Manifestación por el Día Internacional de la Mujer, 8-M.

Ya no son sólo los conservadores, también numerosos progresistas se muestran alarmados ante la penetración de la cultura ‘woke’ y su derivada, la «cultura de la cancelación», en los colegios, universidades y entornos culturales de todo tipo, ya sea la música, el cine, las plataformas digitales o incluso los museos. Hasta el mundo científico estaría siendo contaminado por un movimiento cuya naturaleza no es racional sino esencialmente emocional. 

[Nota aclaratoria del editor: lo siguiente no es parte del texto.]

import Summits.BirchSwinnertonDyer.BirchSwinnertonDyer.Theorems.EisensteinPrimesBSDpOnCellCOfCitedFactsV19
import Summits.BirchSwinnertonDyer.BirchSwinnertonDyer.Theorems.EisensteinPrimesBSDpOnCellCTelescopeBranchFrobeniusLatticeOfChart
import HarnessLib

/-!
# [telescope v20 — successor LEAD cruxlead-19034 <gN>, <date>] CRUX 4 `BSDpOnCellC` FROM THE RATIONAL-CHART CITED FACT T-An-2ʳ AND CRUX 3 — CONDITIONAL CLOSURE, SORRY-FREE (sibling of p769883 / p775405 / p777408)
# Crux 4 `BSDpOnCellC` (stmt-BirchSwinnertonDyer-19034), line «telescope» v20 (`--supports`, helper; CONDITIONAL — closes nothing)

WHAT: `bsdpOnCellC_of_citedFactsR (hPub) (hPre) (hRat) (hMazur) : …Theses.EisensteinPrimes.BSDpOnCellC` with `hPub`/`hPre`/`hMazur` the texts of v17–v20's `stub_publishedFacts`
(23 refereed named facts) / `stub_preprintFacts` (Keller–Yin 2024 ×4) / `stub_mazurMC_cellB` (crux 3) token for token, and `hRat` = the v20 assembled cite stub's fact T-An-2ʳ
`Literature.NumberTheory.EllipticCurves.hida1986_castella2020_exists_rationalMembers_on_pNewBranchChart` (idea-12 g44, p780084: Castella's chart + two-variable BDP verbatim + `ℚ_p`-rational members; NO Galois
representation cited). PROOF = ONE LINE: the v19 closure `EisensteinPrimesBSDpOnCellCOfCitedFactsV19.bsdpOnCellC_of_citedFactsF` (LEAD g6 p777408) with `hGal` CONSTRUCTED from `hRat` by the LANDED
kernel bridge `Summit.BirchSwinnertonDyer.BirchSwinnertonDyer.Theorems.TelescopeBranchFrobeniusLatticeOfChart.frobeniusGaloisLattice_of_rationalMembers` (p781788: Wiles' pseudo-representation method in the tree — bricks B1/B3/B4′, G0–G3, G5).

HONEST FRAMING: CONDITIONAL result (the gate records it as such); it discharges none of its four hypotheses; closes no registered stub, no crux, no summit statement; BSD is proved
for no curve by this file. THEOREMS ONLY: no definition, no named fact, no instance, no `sorry`.
References (shape only): [cite: Wiles1988, §2.2] [cite: Hida1986, Cor. 1.3, Cor. 1.4] [cite: KellerYin2024, Thm. 3.0.8, Thm. 2.2.2 (arXiv:2402.12781v2)] [cite: GreenbergVatsal2000, Thm. (1.3)]
-/

set_option autoImplicit false
set_option linter.dupNamespace false

noncomputable section

open scoped Classical MatrixGroups ModularForm

open CongruenceSubgroup WeierstrassCurve NumberField IsDedekindDomain Field PowerSeries
  Literature.NumberTheory.EllipticCurves Literature.NumberTheory.EllipticCurves.GreenbergSelmer
  Literature.NumberTheory.EllipticCurves.ModularForms Literature.NumberTheory.QuadraticFields
  Literature.NumberTheory.EllipticCurves.Rank1Residual
  Literature.NumberTheory.EllipticCurves.Rank1Residual.Typed
  Literature.NumberTheory.EllipticCurves.KrizLi2019
  Literature.NumberTheory.EllipticCurves.GreenbergVatsal2000
  Literature.NumberTheory.EllipticCurves.Wuthrich2014
  Literature.NumberTheory.EllipticCurves.SteinWuthrich2013
  Literature.NumberTheory.EllipticCurves.Castella2018Exceptional
  Literature.NumberTheory.GaloisRepresentations Literature.NumberTheory.GaloisCohomology
  Literature.NumberTheory.Automorphic
  Summit.BirchSwinnertonDyer.Rank1Residual.X11b.AcSelmer
  Summit.BirchSwinnertonDyer.Rank1Residual.X11b.Halves
  Summit.BirchSwinnertonDyer.Rank1Residual.X11b
  Summit.BirchSwinnertonDyer.Rank1Residual Summit.BirchSwinnertonDyer.Rank1Residual.X1
  Summit.BirchSwinnertonDyer.Rank1Residual.X2
open Literature.NumberTheory.EllipticCurves.KellerYin2024 (curveLocalLambda)


open Literature.NumberTheory.EllipticCurves.BigGaloisRep


namespace Summit.BirchSwinnertonDyer.BirchSwinnertonDyer.Theorems.EisensteinPrimesBSDpOnCellCOfCitedFactsV20

open Literature.NumberTheory.EllipticCurves.CastellaGrossiLeeSkinner2022 Literature.NumberTheory.EllipticCurves.Castella2018
  Literature.NumberTheory.IwasawaTheory Literature.NumberTheory.IwasawaTheory.Greenberg2016
  Literature.NumberTheory.IwasawaTheory.Greenberg2006
  Summit.BirchSwinnertonDyer.Rank1Residual.X1.KellerYinMuLambdaSplit
open Literature.NumberTheory.EllipticCurves.KellerYin2024
open Summit.BirchSwinnertonDyer.BirchSwinnertonDyer.Theorems

/-- **Crux 4 `BSDpOnCellC` from the rational-chart cited fact T-An-2ʳ, the other cited facts and crux 3 (telescope v20, conditional closure).** Hypotheses = the texts of v20's
four registered stubs token for token; proof = the v19 closure with the Galois lattice CONSTRUCTED by the landed bridge T-An-2ʳ → T-An-2ᶠ. CONDITIONAL: nothing here discharges the hypotheses.
[cite: Wiles1988, §2.2 (shape only)] [cite: KellerYin2024, Thm. 3.0.8 (shape only)] [cite: GreenbergVatsal2000, Thm. (1.3) (shape only)] -/
theorem bsdpOnCellC_of_citedFactsR
    (hPub :
    ((((lambdaMu_multiplicative_of_gvPar ∧ thm16_charIdeal_dvd_multiplicative_of_reducible ∧
    thm61_splitMultiplicative ∧ thm61_nonsplitMultiplicative ∧
    (∀ (W : WeierstrassCurve ℚ) [W.IsElliptic] [W.IsGloballyMinimal] (p : ℕ) [Fact p.Prime],
      greenberg_stevens (W := W) (p := p)) ∧
    exists_isNewformOf ∧
    hsieh2014_exists_anticyclotomicPAdicLFunction ∧
    (∀ (N : ℕ) [NeZero N] (W : WeierstrassCurve ℚ) (K : Type) [Field K] [NumberField K],
      gross_zagier N W K) ∧
    (∀ (N : ℕ) [NeZero N] (W : WeierstrassCurve ℚ) (K : Type) [Field K] [NumberField K],
      kolyvagin N W K) ∧
    rank_eq_analyticRank_of_analyticRank_le_one ∧ HoffsteinLuo1997_exists_twist_L_one_ne_zero ∧
    mazur_not_dvd_maninConstant_of_odd ∧ bsdRHS_eq_of_isIsogenous) ∧
    thm210_thm211_bdpDisplay_pNew) ∧
    LiuZhangZhang2018.thm151_thm153_modularCurve_heegnerVector) ∧
    (prop125_characterGrSelmerDual_torsion_muZero_dim ∧
      cor126_residualCharacter_globalLift ∧ cor126_residualCharacter_localSurjective ∧
      thm212_exists_isKatzLFunction ∧
      Literature.NumberTheory.EllipticCurves.Castella2018.cas20_thm211_memberForms_sigmaFrames_congr)) ∧
      Literature.NumberTheory.EllipticCurves.BCGKPST2020.thm331_rubin_exists_katzMeasure₂_pseudoIso_span_eq ∧
      Literature.NumberTheory.EllipticCurves.DeShalit1987.thmII64_katzMeasure₂_functionalEquation ∧
      Literature.NumberTheory.EllipticCurves.Hida2010MuInvariant.thmI_mu_katzBranch_reflect_eq_zero)
    (hPre :
    Literature.NumberTheory.EllipticCurves.KellerYin2024.thm308_imc2_hidaMember_dvd_OPEN ∧
      Literature.NumberTheory.EllipticCurves.KellerYin2024.thm222_anacong_hidaMember_sigma_mu_OPEN ∧
      Literature.NumberTheory.EllipticCurves.KellerYin2024.thm222_anacong_hidaMember_sigma_lambda_OPEN ∧
      Literature.NumberTheory.EllipticCurves.KellerYin2024.thm308_imc2_hidaMember_isTorsion_OPEN)
    (hRat : Literature.NumberTheory.EllipticCurves.hida1986_castella2020_exists_rationalMembers_on_pNewBranchChart)
    (hMazur :
    Summit.BirchSwinnertonDyer.BirchSwinnertonDyer.Theses.EisensteinPrimes.MazurMCOnCellB) :
    Summit.BirchSwinnertonDyer.BirchSwinnertonDyer.Theses.EisensteinPrimes.BSDpOnCellC :=
  EisensteinPrimesBSDpOnCellCOfCitedFactsV19.bsdpOnCellC_of_citedFactsF hPub hPre
    (Summit.BirchSwinnertonDyer.BirchSwinnertonDyer.Theorems.TelescopeBranchFrobeniusLatticeOfChart.frobeniusGaloisLattice_of_rationalMembers hRat) hMazur

end Summit.BirchSwinnertonDyer.BirchSwinnertonDyer.Theorems.EisensteinPrimesBSDpOnCellCOfCitedFactsV20

end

Como sucede con la mayoría de fenómenos sociales actuales, la cultura ‘woke’ proviene de los Estados Unidos, pero estas tendencias que cristalizan ahora tienen un largo recorrido y su origen tiene bastante que ver con la vieja Europa. Ya advertía Milan Kundera en La inmortalidad (1989) que, aunque Europa tiene fama de ser una civilización basada en la razón, también es la civilización del sentimiento porque creó un tipo de hombre sentimental al que el escritor checo denominó homo sentimentalis. Kundera delimita su aparición a lo largo del siglo XII con los trovadores. Y argumenta que sus canciones eran tan apasionadas que quienes las escuchaban quedaban subyugados no por la dama que las inspiraba sino por la propia pasión del trovador.

En realidad, Kundera apunta más al sentimentalismo, a esa tendencia a ser extremadamente indulgentes con la bondad de las emociones, que al sentimiento auténtico. Porque, en su opinión, esta indulgencia emocional convierte el sentimiento en una mera sensación carente de razones o motivos. El sentimiento deja así de ser aquello que inspira nuestros actos para convertirse en un objeto de consumo, un fin en sí mismo.

Mal que nos pese, lo cierto es que el sentimiento, y no el sentimentalismo, está en el origen de todo, incluida esa Europa sobre la que Kundera reflexiona. Como escribe Richard M. Weaver en Las ideas tienen consecuencias (1948), cuando se afirma que la filosofía nace del asombro, lo que se pretende señalar es que el sentimiento antecede a la razón. Y que únicamente razonamos sobre cualquier cuestión si previamente hemos sido llevados a su esfera por un interés afectivo. Por lo tanto, el factor más importante en la vida cultural de los hombres es su postura ante el mundo. 

«A lo largo del siglo XX, impulsos bienintencionados derivaron en desastres humanitarios porque quienes los articularon optaron por despreciar la realidad»

Pero el sentimiento también tiene riesgos. Weaver advierte que nada bueno puede provenir de un impulso equivocado. Cuando esto sucede, la razón sólo contribuye a incrementar su capacidad de hacer el mal. Pero si es correcto, entonces la razón se encarga de organizar y fomentar el bien. Weaver añade además algo fundamental que muchos parecen haber olvidado, que no se pueden elaborar propuestas sociales o políticas si previamente se es incapaz de reconocer algún aspecto del mundo real.

Respecto al daño que pueden llagar a causar los sentimientos equivocados, una vez se convierten en monstruos de la razón, probablemente vendrán a nuestra memoria los acontecimientos más terribles del pasado siglo XX. Y también cómo, a lo largo de ese siglo, impulsos bienintencionados derivaron en desastres humanitarios porque quienes los articularon optaron por despreciar la realidad.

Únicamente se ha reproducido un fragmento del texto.